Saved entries
---
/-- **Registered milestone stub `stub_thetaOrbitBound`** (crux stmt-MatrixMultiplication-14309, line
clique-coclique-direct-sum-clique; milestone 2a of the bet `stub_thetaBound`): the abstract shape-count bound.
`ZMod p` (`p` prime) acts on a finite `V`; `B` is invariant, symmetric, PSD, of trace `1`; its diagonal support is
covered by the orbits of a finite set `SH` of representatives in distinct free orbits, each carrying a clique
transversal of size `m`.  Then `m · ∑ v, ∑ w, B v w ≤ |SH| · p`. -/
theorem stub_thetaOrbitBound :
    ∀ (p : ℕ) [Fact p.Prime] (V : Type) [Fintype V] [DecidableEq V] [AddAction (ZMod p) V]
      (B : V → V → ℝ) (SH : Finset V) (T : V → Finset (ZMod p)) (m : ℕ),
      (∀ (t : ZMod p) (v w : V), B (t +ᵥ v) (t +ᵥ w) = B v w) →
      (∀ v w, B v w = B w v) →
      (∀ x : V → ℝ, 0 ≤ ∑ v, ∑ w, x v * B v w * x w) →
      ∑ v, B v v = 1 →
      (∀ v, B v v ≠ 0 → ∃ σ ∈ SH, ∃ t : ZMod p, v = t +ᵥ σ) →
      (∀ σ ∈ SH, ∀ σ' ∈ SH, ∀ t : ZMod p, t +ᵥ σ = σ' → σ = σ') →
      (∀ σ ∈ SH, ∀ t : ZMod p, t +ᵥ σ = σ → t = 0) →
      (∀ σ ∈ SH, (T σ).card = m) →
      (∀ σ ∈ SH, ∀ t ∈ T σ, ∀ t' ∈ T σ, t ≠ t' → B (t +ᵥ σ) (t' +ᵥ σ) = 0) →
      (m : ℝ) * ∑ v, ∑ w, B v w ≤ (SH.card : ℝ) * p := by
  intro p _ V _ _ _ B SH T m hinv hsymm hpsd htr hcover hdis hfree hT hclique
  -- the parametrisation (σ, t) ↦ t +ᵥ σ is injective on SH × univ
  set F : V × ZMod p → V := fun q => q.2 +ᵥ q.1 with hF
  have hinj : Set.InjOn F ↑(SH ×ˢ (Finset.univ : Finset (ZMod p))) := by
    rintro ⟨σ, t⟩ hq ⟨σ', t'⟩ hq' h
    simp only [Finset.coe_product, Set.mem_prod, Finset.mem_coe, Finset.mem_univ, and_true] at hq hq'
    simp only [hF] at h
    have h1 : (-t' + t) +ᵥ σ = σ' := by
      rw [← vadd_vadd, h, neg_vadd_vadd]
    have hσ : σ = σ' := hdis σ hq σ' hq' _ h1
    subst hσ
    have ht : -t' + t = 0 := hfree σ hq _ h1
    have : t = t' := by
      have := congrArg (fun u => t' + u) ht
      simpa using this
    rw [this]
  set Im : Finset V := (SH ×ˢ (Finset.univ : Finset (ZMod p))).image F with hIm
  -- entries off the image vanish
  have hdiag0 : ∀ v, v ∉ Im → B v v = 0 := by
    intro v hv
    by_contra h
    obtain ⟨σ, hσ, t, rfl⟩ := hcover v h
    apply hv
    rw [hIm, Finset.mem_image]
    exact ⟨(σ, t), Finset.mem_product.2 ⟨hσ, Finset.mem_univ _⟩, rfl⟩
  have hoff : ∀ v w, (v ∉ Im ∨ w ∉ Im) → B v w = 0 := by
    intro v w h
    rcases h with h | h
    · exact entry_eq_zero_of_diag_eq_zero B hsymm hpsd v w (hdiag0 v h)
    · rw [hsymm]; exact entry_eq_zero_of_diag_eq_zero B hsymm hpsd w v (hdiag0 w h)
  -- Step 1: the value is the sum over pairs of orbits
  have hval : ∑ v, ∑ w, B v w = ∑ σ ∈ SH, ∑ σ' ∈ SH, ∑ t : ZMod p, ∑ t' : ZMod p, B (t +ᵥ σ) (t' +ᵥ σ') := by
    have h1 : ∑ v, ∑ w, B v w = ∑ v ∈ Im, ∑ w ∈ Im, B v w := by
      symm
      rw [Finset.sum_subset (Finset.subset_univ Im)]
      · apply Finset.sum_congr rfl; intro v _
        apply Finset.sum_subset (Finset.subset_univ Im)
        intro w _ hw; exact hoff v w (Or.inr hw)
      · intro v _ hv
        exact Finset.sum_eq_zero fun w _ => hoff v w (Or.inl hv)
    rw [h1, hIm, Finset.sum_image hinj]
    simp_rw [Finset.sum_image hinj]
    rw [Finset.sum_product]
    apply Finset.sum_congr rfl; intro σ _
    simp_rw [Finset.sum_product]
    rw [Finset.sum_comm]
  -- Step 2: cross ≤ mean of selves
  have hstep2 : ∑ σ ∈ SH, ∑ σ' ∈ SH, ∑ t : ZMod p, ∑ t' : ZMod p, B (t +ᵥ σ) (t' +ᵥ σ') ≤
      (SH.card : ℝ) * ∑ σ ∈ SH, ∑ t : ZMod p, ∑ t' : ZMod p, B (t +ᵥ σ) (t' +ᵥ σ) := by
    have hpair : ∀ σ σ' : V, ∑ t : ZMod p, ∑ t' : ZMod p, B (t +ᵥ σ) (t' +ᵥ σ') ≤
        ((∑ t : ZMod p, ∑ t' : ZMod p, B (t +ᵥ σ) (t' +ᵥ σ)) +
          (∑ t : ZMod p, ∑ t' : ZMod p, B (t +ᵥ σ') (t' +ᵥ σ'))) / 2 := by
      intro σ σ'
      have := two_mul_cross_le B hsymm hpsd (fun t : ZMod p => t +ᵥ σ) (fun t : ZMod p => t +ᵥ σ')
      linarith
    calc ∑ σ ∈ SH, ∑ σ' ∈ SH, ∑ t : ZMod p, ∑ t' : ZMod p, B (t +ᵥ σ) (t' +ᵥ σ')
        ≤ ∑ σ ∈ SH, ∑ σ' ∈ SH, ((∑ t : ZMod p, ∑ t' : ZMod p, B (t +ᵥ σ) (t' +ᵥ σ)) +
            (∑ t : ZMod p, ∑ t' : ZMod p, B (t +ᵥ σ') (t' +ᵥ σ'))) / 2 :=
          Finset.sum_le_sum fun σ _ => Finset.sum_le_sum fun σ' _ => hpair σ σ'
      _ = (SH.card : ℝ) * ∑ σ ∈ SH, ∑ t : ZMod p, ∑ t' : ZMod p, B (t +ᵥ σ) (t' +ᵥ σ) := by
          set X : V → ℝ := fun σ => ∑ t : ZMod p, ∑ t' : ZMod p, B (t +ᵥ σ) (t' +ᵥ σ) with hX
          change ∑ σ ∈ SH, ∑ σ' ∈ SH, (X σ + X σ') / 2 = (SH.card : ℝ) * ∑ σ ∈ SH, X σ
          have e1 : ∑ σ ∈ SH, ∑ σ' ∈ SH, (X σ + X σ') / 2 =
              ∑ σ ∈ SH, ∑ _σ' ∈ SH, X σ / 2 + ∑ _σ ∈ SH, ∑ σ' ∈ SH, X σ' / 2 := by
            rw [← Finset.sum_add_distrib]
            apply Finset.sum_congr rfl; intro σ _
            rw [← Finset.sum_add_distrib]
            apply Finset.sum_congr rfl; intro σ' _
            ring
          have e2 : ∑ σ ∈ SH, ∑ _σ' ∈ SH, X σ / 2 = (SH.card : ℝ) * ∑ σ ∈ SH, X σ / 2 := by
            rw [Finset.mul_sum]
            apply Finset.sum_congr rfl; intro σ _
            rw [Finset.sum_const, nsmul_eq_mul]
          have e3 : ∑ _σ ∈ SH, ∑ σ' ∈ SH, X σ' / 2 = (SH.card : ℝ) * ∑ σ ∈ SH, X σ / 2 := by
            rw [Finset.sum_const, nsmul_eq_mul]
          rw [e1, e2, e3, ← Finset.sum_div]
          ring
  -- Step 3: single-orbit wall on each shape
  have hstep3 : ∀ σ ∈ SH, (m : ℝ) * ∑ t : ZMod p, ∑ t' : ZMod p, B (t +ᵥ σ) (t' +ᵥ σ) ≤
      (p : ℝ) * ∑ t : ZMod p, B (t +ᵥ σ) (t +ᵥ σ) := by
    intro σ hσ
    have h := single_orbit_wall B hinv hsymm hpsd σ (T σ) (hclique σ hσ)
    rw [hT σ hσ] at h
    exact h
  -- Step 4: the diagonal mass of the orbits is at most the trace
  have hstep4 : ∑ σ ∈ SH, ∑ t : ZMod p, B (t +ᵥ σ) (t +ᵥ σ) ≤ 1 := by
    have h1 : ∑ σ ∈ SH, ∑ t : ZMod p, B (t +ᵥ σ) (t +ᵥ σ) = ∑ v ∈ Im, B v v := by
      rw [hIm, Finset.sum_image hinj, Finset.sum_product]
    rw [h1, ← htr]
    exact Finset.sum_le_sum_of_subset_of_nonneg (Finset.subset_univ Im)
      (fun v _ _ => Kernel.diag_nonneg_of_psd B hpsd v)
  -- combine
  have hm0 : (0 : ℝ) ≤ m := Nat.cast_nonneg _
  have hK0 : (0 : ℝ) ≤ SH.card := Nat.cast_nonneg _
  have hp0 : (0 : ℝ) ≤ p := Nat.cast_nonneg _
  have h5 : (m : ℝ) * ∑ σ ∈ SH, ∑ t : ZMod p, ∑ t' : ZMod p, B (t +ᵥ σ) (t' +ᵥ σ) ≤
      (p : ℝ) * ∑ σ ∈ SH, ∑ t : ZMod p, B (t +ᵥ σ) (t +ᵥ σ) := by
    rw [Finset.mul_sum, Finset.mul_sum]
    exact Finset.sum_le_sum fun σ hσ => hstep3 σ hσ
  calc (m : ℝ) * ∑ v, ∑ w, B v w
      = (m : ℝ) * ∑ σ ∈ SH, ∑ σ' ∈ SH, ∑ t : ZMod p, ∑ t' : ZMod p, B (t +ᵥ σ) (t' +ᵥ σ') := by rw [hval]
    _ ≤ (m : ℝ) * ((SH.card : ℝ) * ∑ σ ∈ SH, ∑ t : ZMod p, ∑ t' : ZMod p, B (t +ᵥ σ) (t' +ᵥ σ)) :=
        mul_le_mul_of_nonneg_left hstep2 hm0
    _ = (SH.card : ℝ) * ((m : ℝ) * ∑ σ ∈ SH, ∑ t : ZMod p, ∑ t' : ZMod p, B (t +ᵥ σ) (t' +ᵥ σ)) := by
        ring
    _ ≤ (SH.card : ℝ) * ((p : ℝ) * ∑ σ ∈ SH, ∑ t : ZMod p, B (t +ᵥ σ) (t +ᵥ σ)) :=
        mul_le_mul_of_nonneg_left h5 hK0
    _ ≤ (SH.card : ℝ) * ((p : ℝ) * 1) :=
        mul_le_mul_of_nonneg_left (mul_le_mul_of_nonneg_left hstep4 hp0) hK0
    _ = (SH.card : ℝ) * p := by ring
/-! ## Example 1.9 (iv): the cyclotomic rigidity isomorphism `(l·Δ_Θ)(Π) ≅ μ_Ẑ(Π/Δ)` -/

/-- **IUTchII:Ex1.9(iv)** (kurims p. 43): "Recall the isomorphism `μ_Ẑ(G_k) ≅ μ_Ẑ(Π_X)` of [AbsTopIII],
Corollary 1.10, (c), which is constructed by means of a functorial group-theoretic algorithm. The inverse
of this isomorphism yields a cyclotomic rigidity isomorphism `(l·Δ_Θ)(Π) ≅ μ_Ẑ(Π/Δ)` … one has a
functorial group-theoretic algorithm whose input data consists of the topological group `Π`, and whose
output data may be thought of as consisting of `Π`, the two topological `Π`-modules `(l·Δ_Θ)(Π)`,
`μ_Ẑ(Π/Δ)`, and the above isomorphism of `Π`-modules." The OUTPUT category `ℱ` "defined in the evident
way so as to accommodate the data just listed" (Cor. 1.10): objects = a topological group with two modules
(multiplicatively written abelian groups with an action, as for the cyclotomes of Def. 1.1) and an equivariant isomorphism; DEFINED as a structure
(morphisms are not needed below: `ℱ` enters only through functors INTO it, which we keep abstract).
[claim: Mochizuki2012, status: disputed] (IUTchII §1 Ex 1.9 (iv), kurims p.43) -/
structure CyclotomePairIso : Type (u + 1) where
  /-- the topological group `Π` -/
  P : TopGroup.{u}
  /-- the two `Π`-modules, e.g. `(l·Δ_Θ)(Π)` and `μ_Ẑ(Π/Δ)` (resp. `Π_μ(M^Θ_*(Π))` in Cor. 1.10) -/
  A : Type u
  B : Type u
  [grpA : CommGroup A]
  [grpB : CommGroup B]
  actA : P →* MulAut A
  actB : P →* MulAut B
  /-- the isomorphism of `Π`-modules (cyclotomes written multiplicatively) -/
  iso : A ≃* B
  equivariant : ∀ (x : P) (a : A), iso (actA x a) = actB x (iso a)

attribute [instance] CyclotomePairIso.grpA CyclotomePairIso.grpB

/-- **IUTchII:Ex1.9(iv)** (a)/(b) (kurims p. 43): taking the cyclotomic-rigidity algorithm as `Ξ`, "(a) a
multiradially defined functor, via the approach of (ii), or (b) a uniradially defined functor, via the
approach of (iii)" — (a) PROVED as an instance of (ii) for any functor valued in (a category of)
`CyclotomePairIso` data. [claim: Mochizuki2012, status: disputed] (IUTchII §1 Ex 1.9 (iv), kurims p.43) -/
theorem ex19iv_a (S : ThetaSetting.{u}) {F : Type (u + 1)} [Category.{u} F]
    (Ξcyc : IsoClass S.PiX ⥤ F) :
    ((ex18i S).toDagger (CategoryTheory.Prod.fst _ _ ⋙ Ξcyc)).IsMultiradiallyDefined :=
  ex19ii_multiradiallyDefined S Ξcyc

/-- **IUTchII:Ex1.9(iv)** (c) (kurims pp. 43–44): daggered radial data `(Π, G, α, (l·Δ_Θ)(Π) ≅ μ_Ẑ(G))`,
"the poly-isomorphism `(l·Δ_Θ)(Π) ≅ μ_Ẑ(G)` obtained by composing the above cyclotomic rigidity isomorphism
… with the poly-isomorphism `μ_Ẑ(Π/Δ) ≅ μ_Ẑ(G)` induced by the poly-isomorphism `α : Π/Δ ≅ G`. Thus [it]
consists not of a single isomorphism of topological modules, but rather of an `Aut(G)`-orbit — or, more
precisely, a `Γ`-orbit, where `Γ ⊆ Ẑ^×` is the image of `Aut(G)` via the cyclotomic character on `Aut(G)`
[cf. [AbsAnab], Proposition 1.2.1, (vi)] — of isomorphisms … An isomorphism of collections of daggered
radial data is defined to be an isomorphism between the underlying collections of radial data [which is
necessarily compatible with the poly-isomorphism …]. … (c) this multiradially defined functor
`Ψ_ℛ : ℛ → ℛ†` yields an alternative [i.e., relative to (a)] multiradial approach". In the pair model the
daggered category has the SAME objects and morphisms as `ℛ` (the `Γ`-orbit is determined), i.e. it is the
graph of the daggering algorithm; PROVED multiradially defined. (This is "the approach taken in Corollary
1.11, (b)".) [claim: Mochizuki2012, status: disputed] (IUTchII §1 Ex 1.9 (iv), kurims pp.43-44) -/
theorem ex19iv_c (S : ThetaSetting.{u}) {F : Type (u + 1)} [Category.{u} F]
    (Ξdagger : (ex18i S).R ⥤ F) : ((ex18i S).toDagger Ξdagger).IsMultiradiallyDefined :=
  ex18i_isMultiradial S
---
**WHAT YOU HAVE TO DO**
Take the lines from the top of the data through the one that contains "clique-coclique-direct-sum-clique; milestone 2a" and copy them exactly, leaving out every line after it.

**RESPONSE TO THE EXERCISE**
/-- **Registered milestone stub `stub_thetaOrbitBound`** (crux stmt-MatrixMultiplication-14309, line
clique-coclique-direct-sum-clique; milestone 2a of the bet `stub_thetaBound`): the abstract shape-count bound.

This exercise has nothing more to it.